TASK OBJECTIVE: Below are some records; state how many of their lines contain the word "order", and add nothing.

Collection entries

◇ ◇ ◇ ◇ ◇ ◇ ◇

import Literature.IUT.LogVolume.TensorPacketContentSharp
import Literature.IUT.LogVolume.TensorPacketLogStar
import HarnessLib

/-!
# The SHARP UPPER end of the (Ind2)-orbit-hull volume: [IUTchIV] Prop. 1.2 (ii) with Prop. 1.1's exponent
# `d_{I✱} = d_I − d_✱` instead of `d_I` (Dupuy–Hilado §4.9–4.12; [IUTchIV] Thm. 1.10 Step (v))

abc-iut cell, seat abc-iut-w6-d018 (R2 TARGET #1 «Rest_lower», the companion upper side «PROP12II-SHARP-UPPER»).
abc-iut-w5-d180/w5-d082's `TensorPacketContentBounds` / `TensorPacketContentVolume` bound the content `m` of a region
`M ⊆ ⋃_i ι_i(g_i)·(R_I)^∼` BELOW through [IUTchIV] Prop. 1.2 (ii) `ι_i(g)·(R_I)^∼ ⊆ p^{⌊λ − d_I − a_I⌋}·log_p(R_I^×)` (abc-iut-S6's
`prop12ii_holds`), whose `d_I` comes from the ALL-`δ` form `(⊗_i δ_i)·(R_I)^∼ ⊆ R_I` of Prop. 1.1. Prop. 1.1 as printed (and
as discharged by abc-iut-S5, `PacketDifferent.purePacket_mul_mem_integerPacket`) is SHARPER: `(⊗_{i≠✱} δ_i)·(R_I)^∼ ⊆ R_I`
for any slot `✱`, exponent `d_{I✱} = d_I − d_✱`; abc-iut-w4-d006 carried it through Prop. 1.2 (ii)
(`TensorPacketLogStar.iota_smul_normalizedPacket_subset_zpow_smul_logPacket_of_star`:
`ι_i(g)·(R_I)^∼ ⊆ p^{⌊λ − (d_I − d_✱) − a_I⌋}·log_p(R_I^×)` for EVERY slot `✱`). HERE that exponent is carried through the
Step (v) VOLUME bound of the (Ind2)-orbit hull:

* `content_ge_star` — a bounded `M ⊄ p^{m+1}·Λ` inside `⋃_i ι_i(g_i)·(R_I)^∼` has `⌊λ_min − (d_I − d_✱) − a_I⌋ ≤ m`;
* **`packetLogμ_packetHull_orbit_le_star`** — `log μ̄(hull(⋃_γ γ·M)) ≤ −⌊λ_min − (d_I − d_✱) − a_I⌋·log p + H`
  (`H = log μ̄(hull(Λ))`), and `packetLogμ_packetHull_orbit_le_star'` — `≤ (−λ_min + d_I − d_✱ + a_I + b_I + 1)·log p`
  (`H ≤ b_I·log p`, w5-d082). With `✱` a slot of LARGEST different: against the sharp lower end
  `log‖g‖ + (d_I − min_J d_{L_J})·log p` (`packetLogμ_packetHull_orbit_ge_sharp`) the undecided band at a summand is
  `{min_J d_{L_J} − max_j d_j + a_I + b_I + 1}·log p` — for a packet of EQUAL slots (`min_J d_{L_J} = d`,
  `TensorPacketFactorDifferentMin.inf_differentOrd_dFac_eq_of_algEquiv`) exactly the tame constants `{a_I + b_I + 1}·log p`:
  the content of every diagonal capsule is pinned to within `a_I + b_I + 2`.
Classical; the tags record the cell's typing of [IUTchIV] §1. [cite: Mochizuki2012, IUTchIV Prop. 1.1 p. 9, Prop. 1.2 (ii)
p. 10–11, Thm. 1.10 Step (v) p. 27–28] [cite: DupuyHilado2025, §4.9, §4.12] No side taken on [IUTchIII] Cor. 3.12
[claim: Mochizuki2012, status: disputed]. PROOF-ONLY file: no definitions, no named `Prop` facts.
-/

noncomputable section

open Set Module Function
open scoped Pointwise TensorProduct NormedField

namespace Literature.IUT.LogVolume

section Upper

variable (p : ℕ) [Fact p.Prime]
variable {I : Type} [Fintype I] [DecidableEq I] [Nonempty I]
variable (k : I → Type) [∀ i, NontriviallyNormedField (k i)] [∀ i, NormedAlgebra ℚ_[p] (k i)]
  [∀ i, IsUltrametricDist (k i)] [∀ i, ProperSpace (k i)]

/-- **Content lower bound, ✱-form**: if `M ⊄ p^{m+1}·log_p(R_I^×)` while `M ⊆ ⋃_i ι_i(g_i)·(R_I)^∼` (`‖g_i‖ = p^{−m_i/e_i}`,
`i₀` of least order `λ_min`), then `⌊λ_min − (d_I − d_✱) − a_I⌋ ≤ m` for every slot `✱`.
[cite: Mochizuki2012, IUTchIV Prop. 1.2 (ii) p. 10] -/
theorem content_ge_star (star : I) {M : Set (PacketAlgebra p k)} {m : ℤ}
    (hM1 : ¬ M ⊆ ((p : ℚ_[p]) ^ (m + 1)) • (logPacket p k : Set (PacketAlgebra p k)))
    (g : Π i, k i) (mexp : I → ℤ) (hg : ∀ i, ‖g i‖ = (p : ℝ) ^ (-((mexp i : ℝ) / absRamificationIdx p (k i))))
    (i₀ : I) (hmin : ∀ i, (mexp i₀ : ℝ) / absRamificationIdx p (k i₀) ≤ (mexp i : ℝ) / absRamificationIdx p (k i))
    (hMU : M ⊆ ⋃ i, iota p k i (g i) • (normalizedPacket p k : Set (PacketAlgebra p k))) :
    ⌊(mexp i₀ : ℝ) / absRamificationIdx p (k i₀) - (dSum p k - differentOrd p (k star)) - aSum p k⌋ ≤ m := by
  set n₀ : ℤ := ⌊(mexp i₀ : ℝ) / absRamificationIdx p (k i₀) - (dSum p k - differentOrd p (k star)) - aSum p k⌋
    with hn₀
  have hMn : M ⊆ ((p : ℚ_[p]) ^ n₀) • (logPacket p k : Set (PacketAlgebra p k)) := by
    refine hMU.trans (Set.iUnion_subset fun i => ?_)
    refine (iota_smul_normalizedPacket_subset_zpow_smul_logPacket_of_star p k star i (hg i)).trans
      (zpow_smul_logPacket_anti p k ?_)
    exact Int.floor_le_floor (by linarith [hmin i])
  by_contra hlt
  rw [not_le] at hlt
  exact hM1 (hMn.trans (zpow_smul_logPacket_anti p k (by omega)))

/-- **SHARP UPPER END OF THE ORBIT-HULL VOLUME (✱-form of the Step (v) route)**: for a bounded region `M ⊄ {0}` inside
`⋃_i ι_i(g_i)·(R_I)^∼` (`i₀` of least order `λ_min`) and every slot `✱`,
`log μ̄(hull(⋃_{γ∈Ind2} γ·M)) ≤ −⌊λ_min − (d_I − d_✱) − a_I⌋·log p + log μ̄(hull(log_p(R_I^×)))`.
[cite: Mochizuki2012, IUTchIV Thm. 1.10 Step (v) p. 27–28] [cite: DupuyHilado2025, §4.9, §4.12] -/
theorem packetLogμ_packetHull_orbit_le_star (star : I) {M : Set (PacketAlgebra p k)}
    (hMb : IsPsiBounded p k M) (hM0 : ∃ x ∈ M, x ≠ 0)
    (g : Π i, k i) (mexp : I → ℤ) (hg : ∀ i, ‖g i‖ = (p : ℝ) ^ (-((mexp i : ℝ) / absRamificationIdx p (k i))))
    (i₀ : I) (hmin : ∀ i, (mexp i₀ : ℝ) / absRamificationIdx p (k i₀) ≤ (mexp i : ℝ) / absRamificationIdx p (k i))
    (hMU : M ⊆ ⋃ i, iota p k i (g i) • (normalizedPacket p k : Set (PacketAlgebra p k))) :
    packetLogμ p k (packetHull p k (⋃ γ : indTwo p k, γ • M)) ≤
      -(⌊(mexp i₀ : ℝ) / absRamificationIdx p (k i₀) - (dSum p k - differentOrd p (k star)) - aSum p k⌋ * Real.log p) +
        packetLogμ p k (packetHull p k (logPacket p k : Set (PacketAlgebra p k))) := by
  obtain ⟨m, -, hm1, -, hvol⟩ := exists_packetLogμ_packetHull_orbit_eq p k hMb hM0
  have hc := content_ge_star p k star hm1 g mexp hg i₀ hmin hMU
  have hlogp : 0 ≤ Real.log p := Real.log_nonneg (by exact_mod_cast (Fact.out : p.Prime).one_lt.le)
  have hc' : (⌊(mexp i₀ : ℝ) / absRamificationIdx p (k i₀) - (dSum p k - differentOrd p (k star)) - aSum p k⌋ : ℝ)
      ≤ m := by exact_mod_cast hc
  rw [hvol]
  nlinarith

/-- **SHARP UPPER END, coarse closed form**: `log μ̄(hull(⋃_γ γ·M)) ≤ (−λ_min + d_I − d_✱ + a_I + b_I + 1)·log p`
(`⌊x⌋ > x − 1` and `log μ̄(hull(log_p(R_I^×))) ≤ b_I·log p`). Against the sharp lower end `log‖g_{i₀}‖ + (d_I − min_J
d_{L_J})·log p` the undecided band at a summand is `{min_J d_{L_J} − d_✱ + a_I + b_I + 1}·log p` — the tame constants only,
once `✱` is a slot of largest different and the slots are equal. [cite: Mochizuki2012, IUTchIV Thm. 1.10 Step (v) p. 27–28] -/
theorem packetLogμ_packetHull_orbit_le_star' (star : I) {M : Set (PacketAlgebra p k)}
    (hMb : IsPsiBounded p k M) (hM0 : ∃ x ∈ M, x ≠ 0)
    (g : Π i, k i) (mexp : I → ℤ) (hg : ∀ i, ‖g i‖ = (p : ℝ) ^ (-((mexp i : ℝ) / absRamificationIdx p (k i))))
    (i₀ : I) (hmin : ∀ i, (mexp i₀ : ℝ) / absRamificationIdx p (k i₀) ≤ (mexp i : ℝ) / absRamificationIdx p (k i))
    (hMU : M ⊆ ⋃ i, iota p k i (g i) • (normalizedPacket p k : Set (PacketAlgebra p k))) :
    packetLogμ p k (packetHull p k (⋃ γ : indTwo p k, γ • M)) ≤
      (-((mexp i₀ : ℝ) / absRamificationIdx p (k i₀)) + (dSum p k - differentOrd p (k star)) + aSum p k + bSum p k + 1)
        * Real.log p := by
  have h1 := packetLogμ_packetHull_orbit_le_star p k star hMb hM0 g mexp hg i₀ hmin hMU
  have hH := packetLogμ_packetHull_logPacket_le_bSum p k
  have hlogp : 0 ≤ Real.log p := Real.log_nonneg (by exact_mod_cast (Fact.out : p.Prime).one_lt.le)
  have hfl := Int.lt_floor_add_one
    ((mexp i₀ : ℝ) / absRamificationIdx p (k i₀) - (dSum p k - differentOrd p (k star)) - aSum p k)
  nlinarith

end Upper

end Literature.IUT.LogVolume

end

◇ ◇ ◇ ◇ ◇ ◇ ◇

FINISHED TASK: 2